import Mathlib
import Summits.NavierStokesRegularity.NavierStokesRegularity.Theorems.TaoLadderRungTwoBreakBlowupRigidityOneSmallEnvelope
import HarnessLib

/-!
# The CRITICAL envelope `δ(1+ε₀)^{-k/2}` is forward-invariant under the NS-damped lattice from ANY (4.5)-bounded
  multi-shell state once `8 m² M_α δ < ν` — scale-invariant small-critical-data persistence, uniform over all shells
  `k ∈ ℤ` (no «no low shells» hypothesis), for the absorber constructions behind the survival step (E2) of
  `stub_eternalFromBlowup` (K2(1) `TaoLadderRungTwoBreak.BlowupRigidityOne`, stmt-NavierStokesRegularity-20206)

MODEL lattice ODEs only (Tao 2016 §4 Lemma 4.1 (4.5), (4.8) and the viscous lattice before Thm. 4.2); nothing here is a
statement about the Navier–Stokes equations; NO item is closed (`--supports stmt-NavierStokesRegularity-20206`).
Route-independent module; general `m`; DEF-FREE.

The (S₁)-criticality of a shell is `(1+ε₀)^k‖X_k‖²`; the envelope `|X_{i,k}| ≤ δ(1+ε₀)^{-k/2}` says «every shell is
(S₁)-quiet at level `δ²`». At this weight the competition nonlinearity : dissipation is SHELL-INDEPENDENT:
`|quadTerm_{i,n}| ≤ 4 m² M_α δ² (1+ε₀)^{3n/2}` against `ν(1+ε₀)^{2n} · (δ/2)(1+ε₀)^{-n/2}`, ratio `8 m² M_α δ/ν` for every
`n ∈ ℤ` — the lattice form of «small critical data stay small» (compare the weight `(1+ε₀)^{-9k}` of `…SmallEnvelope`,
whose ratio improves with `n` but needs `n ≥ 0`).

* `critical_shift_exponent_le`, `abs_quadTerm_le_of_criticalEnvelope` — the monomial bookkeeping at the critical weight;
* `criticalEnvelope_improves` — THE FENCE at the critical weight, from a MULTI-SHELL state: envelope `δ` on `[0,s]` and
  `δ/2` at time `0` ⇒ `δ/2` on `[0,s]`, provided `8 m² M_α δ < ν`;
* `criticalEnvelope_persists` — PERSISTENCE by continuous induction for (4.5)-bounded continuous solutions on `[0,s]`:
  the critical envelope with `δ/2` at time `0` (all shells) propagates as the envelope `δ` to all of `[0,s]` (only
  finitely many shells `|k| < K₀` are not automatically inside, by the (4.5) bound above and plain boundedness below).

USE. Restarted at a time where a blow-up front has thinned out to (S₁)-level `< (ν/(16 m² M_α))²` on all shells, the
`ν`-damped continuation never regains a louder shell: the quantitative form of «a sub-threshold state is absorbed», the
input an (E2)-by-construction argument needs before the smoothing/continuation step. HONEST LABEL: an a priori estimate
for the damped MODEL lattice (BMR-type invariant region at the critical weight); no stub, crux or summit is proved; rung 0.
-/

noncomputable section

-- the summit and its single sub-problem share the name (CONVENTIONS §1)
set_option linter.dupNamespace false

open Set Filter Topology

namespace Summit.NavierStokesRegularity.NavierStokesRegularity.Theorems

namespace BlowupRigidityOne

open Literature.Analysis.FluidPDE Literature.Analysis.FluidPDE.TaoCascade

variable {m : ℕ}

/-- Exponent bookkeeping of one monomial at the critical weight `(1+ε₀)^{-k/2}`:
`5(n−μ₃)/2 − (n−μ₃+μ₁)/2 − (n−μ₃+μ₂)/2 ≤ 3n/2` on Tao's shift set. [cite: Tao2016AveragedNS, §4 (4.1), (4.8)] -/
theorem critical_shift_exponent_le {μ : ℤ × ℤ × ℤ} (hμ : μ ∈ shiftSet) (n : ℤ) :
    (5 : ℝ) * ((n : ℝ) - (μ.2.2 : ℝ)) / 2 + -((1 / 2 : ℝ) * (((n - μ.2.2 + μ.1 : ℤ)) : ℝ))
        + -((1 / 2 : ℝ) * (((n - μ.2.2 + μ.2.1 : ℤ)) : ℝ)) ≤ (3 / 2 : ℝ) * n := by
  rcases (mem_shiftSet_iff μ).1 hμ with rfl | rfl | rfl | rfl <;> push_cast <;> nlinarith

/-- **The nonlinearity under the critical envelope.** If `|α| ≤ M_α` and `|X_{j,k}(t)| ≤ δ(1+ε₀)^{-k/2}` for all modes and
ALL shells `k ∈ ℤ` at time `t` (`ε₀ > 0`, `δ ≥ 0`), then `|quadTerm_{i,n}(X)(t)| ≤ 4 m² M_α δ² (1+ε₀)^{3n/2}`.
[cite: Tao2016AveragedNS, §4 (4.1), Lemma 4.1 (4.8)] -/
theorem abs_quadTerm_le_of_criticalEnvelope {ε₀ Mα δ : ℝ} (hε : 0 < ε₀) (hδ : 0 ≤ δ)
    {α : Fin m → Fin m → Fin m → ℤ × ℤ × ℤ → ℝ} (hα : ∀ i₁ i₂ i₃ μ, |α i₁ i₂ i₃ μ| ≤ Mα)
    {X : Fin m → ℤ → ℝ → ℝ} {t : ℝ}
    (henv : ∀ (j : Fin m) (k : ℤ), |X j k t| ≤ δ * (1 + ε₀) ^ (-((1 / 2 : ℝ) * k))) (i : Fin m) (n : ℤ) :
    |quadTerm ε₀ α X i n t| ≤ 4 * (m : ℝ) ^ 2 * Mα * δ ^ 2 * (1 + ε₀) ^ ((3 / 2 : ℝ) * n) := by
  have hb : 0 < 1 + ε₀ := by linarith
  have hb1 : 1 ≤ 1 + ε₀ := by linarith
  have hMα : 0 ≤ Mα := by
    rcases Nat.eq_zero_or_pos m with h | h
    · exact absurd i.isLt (by omega)
    · exact (abs_nonneg _).trans (hα i i i (0, 0, 0))
  set W : ℝ := Mα * δ ^ 2 * (1 + ε₀) ^ ((3 / 2 : ℝ) * n) with hW
  have hterm : ∀ (i₁ i₂ : Fin m), ∀ μ ∈ shiftSet,
      |α i₁ i₂ i μ * (1 + ε₀) ^ ((5 : ℝ) * (n - μ.2.2) / 2) *
          (X i₁ (n - μ.2.2 + μ.1) t * X i₂ (n - μ.2.2 + μ.2.1) t)| ≤ W := by
    intro i₁ i₂ μ hμ
    have hp : 0 < (1 + ε₀) ^ ((5 : ℝ) * (n - μ.2.2) / 2) := Real.rpow_pos_of_pos hb _
    rw [abs_mul, abs_mul, abs_mul, abs_of_pos hp]
    have h1 := henv i₁ (n - μ.2.2 + μ.1)
    have h2 := henv i₂ (n - μ.2.2 + μ.2.1)
    have hq1 : 0 ≤ δ * (1 + ε₀) ^ (-((1 / 2 : ℝ) * ((n - μ.2.2 + μ.1 : ℤ) : ℝ))) :=
      mul_nonneg hδ (Real.rpow_nonneg hb.le _)
    calc |α i₁ i₂ i μ| * (1 + ε₀) ^ ((5 : ℝ) * (n - μ.2.2) / 2) *
          (|X i₁ (n - μ.2.2 + μ.1) t| * |X i₂ (n - μ.2.2 + μ.2.1) t|)
        ≤ Mα * (1 + ε₀) ^ ((5 : ℝ) * (n - μ.2.2) / 2) *
          ((δ * (1 + ε₀) ^ (-((1 / 2 : ℝ) * ((n - μ.2.2 + μ.1 : ℤ) : ℝ)))) *
            (δ * (1 + ε₀) ^ (-((1 / 2 : ℝ) * ((n - μ.2.2 + μ.2.1 : ℤ) : ℝ))))) :=
          mul_le_mul (mul_le_mul_of_nonneg_right (hα i₁ i₂ i μ) hp.le)
            (mul_le_mul h1 h2 (abs_nonneg _) hq1) (mul_nonneg (abs_nonneg _) (abs_nonneg _))
            (mul_nonneg hMα hp.le)
      _ = Mα * δ ^ 2 * ((1 + ε₀) ^ ((5 : ℝ) * (n - μ.2.2) / 2) *
            (1 + ε₀) ^ (-((1 / 2 : ℝ) * ((n - μ.2.2 + μ.1 : ℤ) : ℝ))) *
            (1 + ε₀) ^ (-((1 / 2 : ℝ) * ((n - μ.2.2 + μ.2.1 : ℤ) : ℝ)))) := by ring
      _ = Mα * δ ^ 2 * (1 + ε₀) ^ ((5 : ℝ) * (n - μ.2.2) / 2 +
            -((1 / 2 : ℝ) * ((n - μ.2.2 + μ.1 : ℤ) : ℝ)) + -((1 / 2 : ℝ) * ((n - μ.2.2 + μ.2.1 : ℤ) : ℝ))) := by
          rw [Real.rpow_add hb, Real.rpow_add hb]
      _ ≤ Mα * δ ^ 2 * (1 + ε₀) ^ ((3 / 2 : ℝ) * n) := by
          apply mul_le_mul_of_nonneg_left _ (mul_nonneg hMα (sq_nonneg δ))
          exact Real.rpow_le_rpow_of_exponent_le hb1 (critical_shift_exponent_le hμ n)
  unfold quadTerm
  calc |∑ i₁, ∑ i₂, ∑ μ ∈ shiftSet, α i₁ i₂ i μ * (1 + ε₀) ^ ((5 : ℝ) * (n - μ.2.2) / 2) *
          (X i₁ (n - μ.2.2 + μ.1) t * X i₂ (n - μ.2.2 + μ.2.1) t)|
      ≤ ∑ i₁, |∑ i₂, ∑ μ ∈ shiftSet, α i₁ i₂ i μ * (1 + ε₀) ^ ((5 : ℝ) * (n - μ.2.2) / 2) *
          (X i₁ (n - μ.2.2 + μ.1) t * X i₂ (n - μ.2.2 + μ.2.1) t)| := Finset.abs_sum_le_sum_abs _ _
    _ ≤ ∑ i₁ : Fin m, ∑ i₂ : Fin m, ((4 : ℝ) * W) := by
        refine Finset.sum_le_sum fun i₁ _ => ?_
        refine (Finset.abs_sum_le_sum_abs _ _).trans (Finset.sum_le_sum fun i₂ _ => ?_)
        refine (Finset.abs_sum_le_sum_abs _ _).trans ?_
        calc ∑ μ ∈ shiftSet, |α i₁ i₂ i μ * (1 + ε₀) ^ ((5 : ℝ) * (n - μ.2.2) / 2) *
              (X i₁ (n - μ.2.2 + μ.1) t * X i₂ (n - μ.2.2 + μ.2.1) t)|
            ≤ ∑ μ ∈ shiftSet, W := Finset.sum_le_sum fun μ hμ => hterm i₁ i₂ μ hμ
          _ = 4 * W := by rw [Finset.sum_const, card_shiftSet, nsmul_eq_mul]; norm_num
    _ = 4 * (m : ℝ) ^ 2 * Mα * δ ^ 2 * (1 + ε₀) ^ ((3 / 2 : ℝ) * n) := by
        rw [Finset.sum_const, Finset.sum_const, Finset.card_univ, Fintype.card_fin, nsmul_eq_mul, nsmul_eq_mul,
          hW]
        ring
▬▬▬▬▬▬
### Assigned task
Word for word, restate the listing above from its first line to the line with "Route-independent module; general", keeping both.

### Exercise result
import Mathlib
import Summits.NavierStokesRegularity.NavierStokesRegularity.Theorems.TaoLadderRungTwoBreakBlowupRigidityOneSmallEnvelope
import HarnessLib

/-!
# The CRITICAL envelope `δ(1+ε₀)^{-k/2}` is forward-invariant under the NS-damped lattice from ANY (4.5)-bounded
  multi-shell state once `8 m² M_α δ < ν` — scale-invariant small-critical-data persistence, uniform over all shells
  `k ∈ ℤ` (no «no low shells» hypothesis), for the absorber constructions behind the survival step (E2) of
  `stub_eternalFromBlowup` (K2(1) `TaoLadderRungTwoBreak.BlowupRigidityOne`, stmt-NavierStokesRegularity-20206)

MODEL lattice ODEs only (Tao 2016 §4 Lemma 4.1 (4.5), (4.8) and the viscous lattice before Thm. 4.2); nothing here is a
statement about the Navier–Stokes equations; NO item is closed (`--supports stmt-NavierStokesRegularity-20206`).
Route-independent module; general `m`; DEF-FREE.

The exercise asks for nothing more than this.